If you previously used this setting to require client certificates only on certain routes, you can achieve this same behavior by setting the new downstream mTLS Enforcement Mode option to the value policy and adding a policy deny rule with the invalid_client_certificate criterion on all routes that should require client certificates.
If you want to enforce an allowlist or denylist of specific certificates on a particular route, you can use the new client_certificate policy criterion.
If you do need to set completely different trusted client CAs for different routes, we recommend running separate Pomerium clusters for each set of trusted client CAs.
If specified, downstream clients (like a user's browser) will be required to provide a valid client TLS certificate. This overrides the global downstream_mtls.ca option for this route.

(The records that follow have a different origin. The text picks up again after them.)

/-! ## The stub -/

/-- **A `ν`-modification of an ISOLATED maximal stratum follows from resolution of singularities
(iso over the regular locus) in the same dimension.** If every reduced separated excellent Noetherian
scheme of dimension `≤ d` has a resolution which is an isomorphism over (an open equal to) its regular
locus, then for `X/k` reduced, separated, locally of finite type and quasi-compact, `dim X ≤ d`,
`dim X ≤ N`, and a maximal value `ν ≠ Φ^{(N)}` of `Σ_X(N)` whose stratum `X(ν)` is disjoint from the
closure of `Sing X ∖ X(ν)`, there is a `ν`-modification of `X` at level `N` inside the class
`{dim ≤ d}`: `X(ν)` is closed (sharp semicontinuity over a field at `N ≥ dim X`, `ν` maximal); resolve
the open neighbourhood `U₁ = X ∖ closure (Sing X ∖ X(ν))` of `X(ν)` (its points outside `X(ν)` are
regular, so the resolution is a local `ν`-witness, `nuLocalWitness_of_resolution`) and glue with the
identity on `X ∖ X(ν)` (`nuMod_of_localWitness`).
[cite: CossartJannsenSaito2020, Def. 6.14, Rem. 6.24, Lemma 2.36] -/
theorem nuMod_of_isolated_of_resolutions (d : ℕ)
    (hRes : ∀ (Y : Scheme.{0}) [Y.IsSeparated] [IsNoetherian Y] [IsReduced Y],
      Scheme.IsExcellent Y → topologicalKrullDim Y ≤ (d : WithBot ℕ∞) →
        ∃ (Y' : Scheme.{0}) (ρ : Y' ⟶ Y), IsResolution ρ ∧
          ∃ V : Y.Opens, (V : Set Y) = Scheme.regularLocus Y ∧ IsIso (ρ ∣_ V))
    {k : Type} [Field k] {X : Scheme.{0}} (f : X ⟶ Spec (.of k)) [IsSeparated f]
    [LocallyOfFiniteType f] [QuasiCompact f] [IsReduced X]
    (hdimd : topologicalKrullDim X ≤ (d : WithBot ℕ∞)) {N : ℕ}
    (hdim : topologicalKrullDim X ≤ (N : WithBot ℕ∞)) {ν : ℕ → ℕ}
    (hν : Maximal (· ∈ Scheme.hsValues X N) ν) (hνΦ : ν ≠ iterPSum N Phi)
    (hdisj : Disjoint (closure ((Scheme.regularLocus X)ᶜ \ Scheme.hsStratum X N ν))
      (Scheme.hsStratum X N ν)) :
    NuMod X N d ν := by
  haveI : IsLocallyNoetherian X := LocallyOfFiniteType.isLocallyNoetherian f
  haveI : IsNoetherian X := Scheme.isNoetherian_of_finiteType_over_field f
  -- `X(ν)` is closed: `ν` is maximal and `H^N_X` is upper semicontinuous at `N ≥ dim X` over a field
  have husc : ∀ μ : ℕ → ℕ, IsClosed (Scheme.hsStratumGE X N μ) :=
    (stub_isClosed_hsMaxLocus_over_field stub_hsFun_le_of_specializes_over_field k X f
      inferInstance inferInstance N hdim).1
  have hcl : IsClosed (Scheme.hsStratum X N ν) := Scheme.isClosed_hsStratum_of_maximal husc hν
  -- the two opens: `Zc = X ∖ X(ν)` and `U₁ = X ∖ closure (Sing X ∖ X(ν)) ⊇ X(ν)`
  let Zc : X.Opens := ⟨(Scheme.hsStratum X N ν)ᶜ, hcl.isOpen_compl⟩
  let T : Set X := closure ((Scheme.regularLocus X)ᶜ \ Scheme.hsStratum X N ν)
  let U₁ : X.Opens := ⟨Tᶜ, isClosed_closure.isOpen_compl⟩
  have hcover : Zc ⊔ U₁ = ⊤ := by
    ext x
    simp only [Opens.coe_sup, Opens.coe_top, Set.mem_univ, iff_true]
    by_cases hx : x ∈ Scheme.hsStratum X N ν
    · exact Or.inr (Set.disjoint_right.mp hdisj hx)
    · exact Or.inl hx
  have hisol : ∀ x : X, x ∈ U₁ → x ∉ Scheme.hsStratum X N ν → x ∈ Scheme.regularLocus X := by
    intro x hxU hxZ
    by_contra hxreg
    exact hxU (subset_closure ⟨hxreg, hxZ⟩)
  -- resolve `U₁`
  haveI : IsSeparated (U₁.ι ≫ f) := inferInstance
  haveI : (U₁ : Scheme.{0}).IsSeparated := Scheme.isSeparated_of_isSeparated_over (U₁.ι ≫ f)
  haveI : IsNoetherian (U₁ : Scheme.{0}) :=
    Scheme.isNoetherian_of_finiteType_over_field (U₁.ι ≫ f)
  haveI : IsReduced (U₁ : Scheme.{0}) := isReduced_of_isOpenImmersion U₁.ι
  have hexcU : Scheme.IsExcellent (U₁ : Scheme.{0}) :=
    Scheme.isExcellent_of_locallyOfFiniteType Stacks07QW_field_holds (U₁.ι ≫ f)
  have hdimU : topologicalKrullDim (U₁ : Scheme.{0}) ≤ (d : WithBot ℕ∞) :=
    (U₁.ι.isOpenEmbedding.isEmbedding.isInducing.topologicalKrullDim_le).trans hdimd
  obtain ⟨Y, ρ, hres, V, hV, hisoV⟩ := hRes (U₁ : Scheme.{0}) hexcU hdimU
  -- it is a local `ν`-witness; glue it with the identity on `Zc`
  obtain ⟨hprop, hYred, hYdimd, hYdim, hiso, hdense, hmono, hkill⟩ :=
    nuLocalWitness_of_resolution k X f inferInstance inferInstance inferInstance N d ν hdimd hdim
      hνΦ Zc U₁ rfl hisol Y ρ hres ⟨V, hV, hisoV⟩
  exact nuMod_of_localWitness X N d ν hdimd hdim Zc U₁ rfl hcover Y ρ hprop hYred hYdimd hYdim hiso
    (fun U hU _ => hdense U hU) hmono hkill
import Summits.NavierStokesRegularity.NavierStokesRegularity.Theses.AxisymmetricExtremality
import Summits.NavierStokesRegularity.NavierStokesRegularity.Theorems.AxisymmetricExtremalityAxisymmetricKatoGlobalStubSeregin2020TypeIISwirlVanishes
import Literature.Analysis.FluidPDE.LocalLeraySolutions
import Summits.NavierStokesRegularity.NavierStokesRegularity.Theorems.AxisymmetricExtremalityAxisymmetricKatoGlobalStubSeregin2020TypeIILemma22GaussProfile
import HarnessLib

/-!
# Seregin 2020, Lemma 2.2: the inequality (2.12) is printed with the wrong sign — the rendered
# lemma with `∂ₜπ + (u + 2x'/|x'|²)·∇π - Δπ ≤ 0` (SUBsolutions) is false

Helper toward the stub `stub_seregin2020TypeII` of the crux `AxisymmetricKatoGlobal` (= the named
fact `Literature.Analysis.FluidPDE.Seregin2020_axisymmetricSingularPoint_typeII`, G. Seregin,
Anal. Math. Phys. 10 (2020) Paper 46 = arXiv:2006.04140, Thm 2.1), whose one remaining unproved
ingredient in the tree is Lemma 2.2 (propagation of a lower bound from the axis, after
Nazarov–Uraltseva, St. Petersburg Math. J. 23 (2012), Lemma 4.2), kept as the written-out
hypothesis `hWH` of `ae_swirl_eq_zero_of_weakHarnack` / `blowupIndex_eq_top_of_weakHarnack`.

**Finding (sign audit).** The paper prints (2.12) as `∂ₜπ + (u + 2x'/|x'|²)·∇π - Δπ ≤ 0`, i.e. for
SUBsolutions of the drift–heat operator, and `hWH` renders it verbatim
(`deriv … + fderiv … (U …) + 2/ϱ ∂_ϱ … - Δ … ≤ 0`). For subsolutions a lower bound does not
propagate from the axis: this file proves, kernel-checked, that the rendered `∀`-statement is
FALSE (`not_weakHarnack_subsolution`). Counterexample: `u = U = 0`, `p = 0`, `K = 0`, `S = ∅`,
`R = k = M = 1`, `N = 0`, and the time-independent profile
`Φ(t, x) = exp(-L(x₀² + x₁²))`, `L = 16(|log β| + 1)`: it is `C^∞`, `0 < Φ ≤ 1`, `Φ = 1` on the
axis, all derivative bounds of the class 𝒱 hold, and off the axis
`∂ₜΦ + 0 + (2/ϱ)∂_ϱΦ - ΔΦ = -4L²ϱ² e^{-Lϱ²} ≤ 0` (for `Φ = h(ϱ²)` the operator is `-4ϱ²h''(ϱ²)`,
nonpositive for every convex `h`); yet `Φ < β` on the positive-measure part
`]-1/4, 0[ × B((3/8, 0, 0), 1/16)` of `Q(1/2)`, contradicting (2.15) "`Φ ≥ βk` a.e. on `Q(R/2)`".

**The intended statement** is for SUPERsolutions, `∂ₜπ + (u + 2x'/|x'|²)·∇π - Δπ ≥ 0` off the
axis: this is what Nazarov–Uraltseva's Lemma 4.2 assumes ("a Lipschitz nonnegative supersolution
of (4.1)–(4.2) with `ε = +1`"), and what Seregin's own first proof line needs (the inequality
`∫(∂ₜπ η + ∇π·∇η - (u + 2x'/|x'|²)·∇η π) ≥ 4π₀ ∫ πη dx₃dt` for `η ≥ 0` is the weak form of
`∂ₜπ + b·∇π - Δπ ≥ 0` after `div b = 4π₀ δ_{axis}`). The consumer is unaffected by the flip: in
`ae_swirl_eq_zero_of_weakHarnack` the lemma is applied to `Φ = Γ₀ ∓ Γ`, which satisfy (2.11) with
EQUALITY off the axis (`affSwirl_classV_time`, fourth clause), so both `≤ 0` and `0 ≤` hold there.
Corrected rendering: replace `… - (Laplacian.laplacian (Φ z.1)) z.2 ≤ 0` by
`0 ≤ … - (Laplacian.laplacian (Φ z.1)) z.2` in `hWH` (both files), and discharge it in the
consumer by `(h₄ z hz hρ).ge` instead of `(h₄ z hz hρ).le`.

Contents: `contDiff_gaussX` (smoothness of the profile; its calculus is the sibling
`…Lemma22GaussProfile`) and the refutation `not_weakHarnack_subsolution`, whose statement is the
NEGATION of the `hWH` binder of `ae_swirl_eq_zero_of_weakHarnack`, byte for byte. What is NOT
here: the corrected lemma (supersolutions) — its first pieces are the siblings `…Lemma22Energy*`.

## References

* G. Seregin, Anal. Math. Phys. 10 (2020), Paper 46 = arXiv:2006.04140, Lemma 2.2, (2.12)–(2.15)
  and the first line of its proof (arXiv p. 8). [Seregin2020]
* A. I. Nazarov, N. N. Uraltseva, St. Petersburg Math. J. 23 (2012) 93–115 = arXiv:1011.1888,
  §4, (4.1)–(4.3), Remark 9, Lemma 4.2. [NazarovUraltseva2012]
-/

-- the problem directory repeats the summit name (D-0017); core's `dupNamespace` linter fires
set_option linter.dupNamespace false

noncomputable section

open MeasureTheory Set Function Filter Topology TopologicalSpace Metric WithLp
open scoped NNReal ENNReal Laplacian

namespace Summit.NavierStokesRegularity.NavierStokesRegularity.Theorems.AxisymmetricKatoGlobal.EulerScaling

open Literature.Analysis.FluidPDE

/-! ### Smoothness of the profile -/

/-- The planar Gaussian is `C^∞` on `ℝ³`. [folklore] -/
theorem contDiff_gaussX (L : ℝ) {n : WithTop ℕ∞} :
    ContDiff ℝ n (fun y : EuclideanSpace ℝ (Fin 3) => Real.exp (-(L * (y 0 ^ 2 + y 1 ^ 2)))) := by
  have h0 : ContDiff ℝ n (fun y : EuclideanSpace ℝ (Fin 3) => y 0) :=
    (EuclideanSpace.proj (0 : Fin 3) : EuclideanSpace ℝ (Fin 3) →L[ℝ] ℝ).contDiff
  have h1 : ContDiff ℝ n (fun y : EuclideanSpace ℝ (Fin 3) => y 1) :=
    (EuclideanSpace.proj (1 : Fin 3) : EuclideanSpace ℝ (Fin 3) →L[ℝ] ℝ).contDiff
  exact Real.contDiff_exp.comp (contDiff_const.mul ((h0.pow 2).add (h1.pow 2))).neg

See Client-Side mTLS With Pomerium for more information.
How to configure
- Core
- Enterprise
- Kubernetes
| YAML/JSON setting | Type | Usage |
|---|---|---|
tls_downstream_client_ca or tls_downstream_client_ca_file | string | optional |
Examples
tls_downstream_client_ca: base64-encoded-client-ca
tls_downstream_client_ca_file: /relative/file/location
Set TLS Downstream Client CA in the Console:
See Kubernetes TLS Certificates for more information
TLS Downstream Server Name
TLS Downstream Server Name overrides the hostname specified in the from field. When a connection to Pomerium is made via TLS the tls_downstream_server_name will be used as the expected Server Name Indication, whereas the host part of the from field, will be expected to match the Host or :authority headers of the HTTP request.
How to configure
- Core
- Enterprise
- Kubernetes
| Config file keys | Environment variables | Type | Usage |
|---|---|---|---|
tls_downstream_server_name | TLS_DOWNSTREAM_SERVER_NAME | string | optional |
Set TLS Downstream Server Name in the Console:
Kubernetes does not support tls_downstream_server_name
TLS Skip Verification
TLS Skip Verification controls whether the Pomerium Proxy Service verifies the upstream server's certificate chain and host name.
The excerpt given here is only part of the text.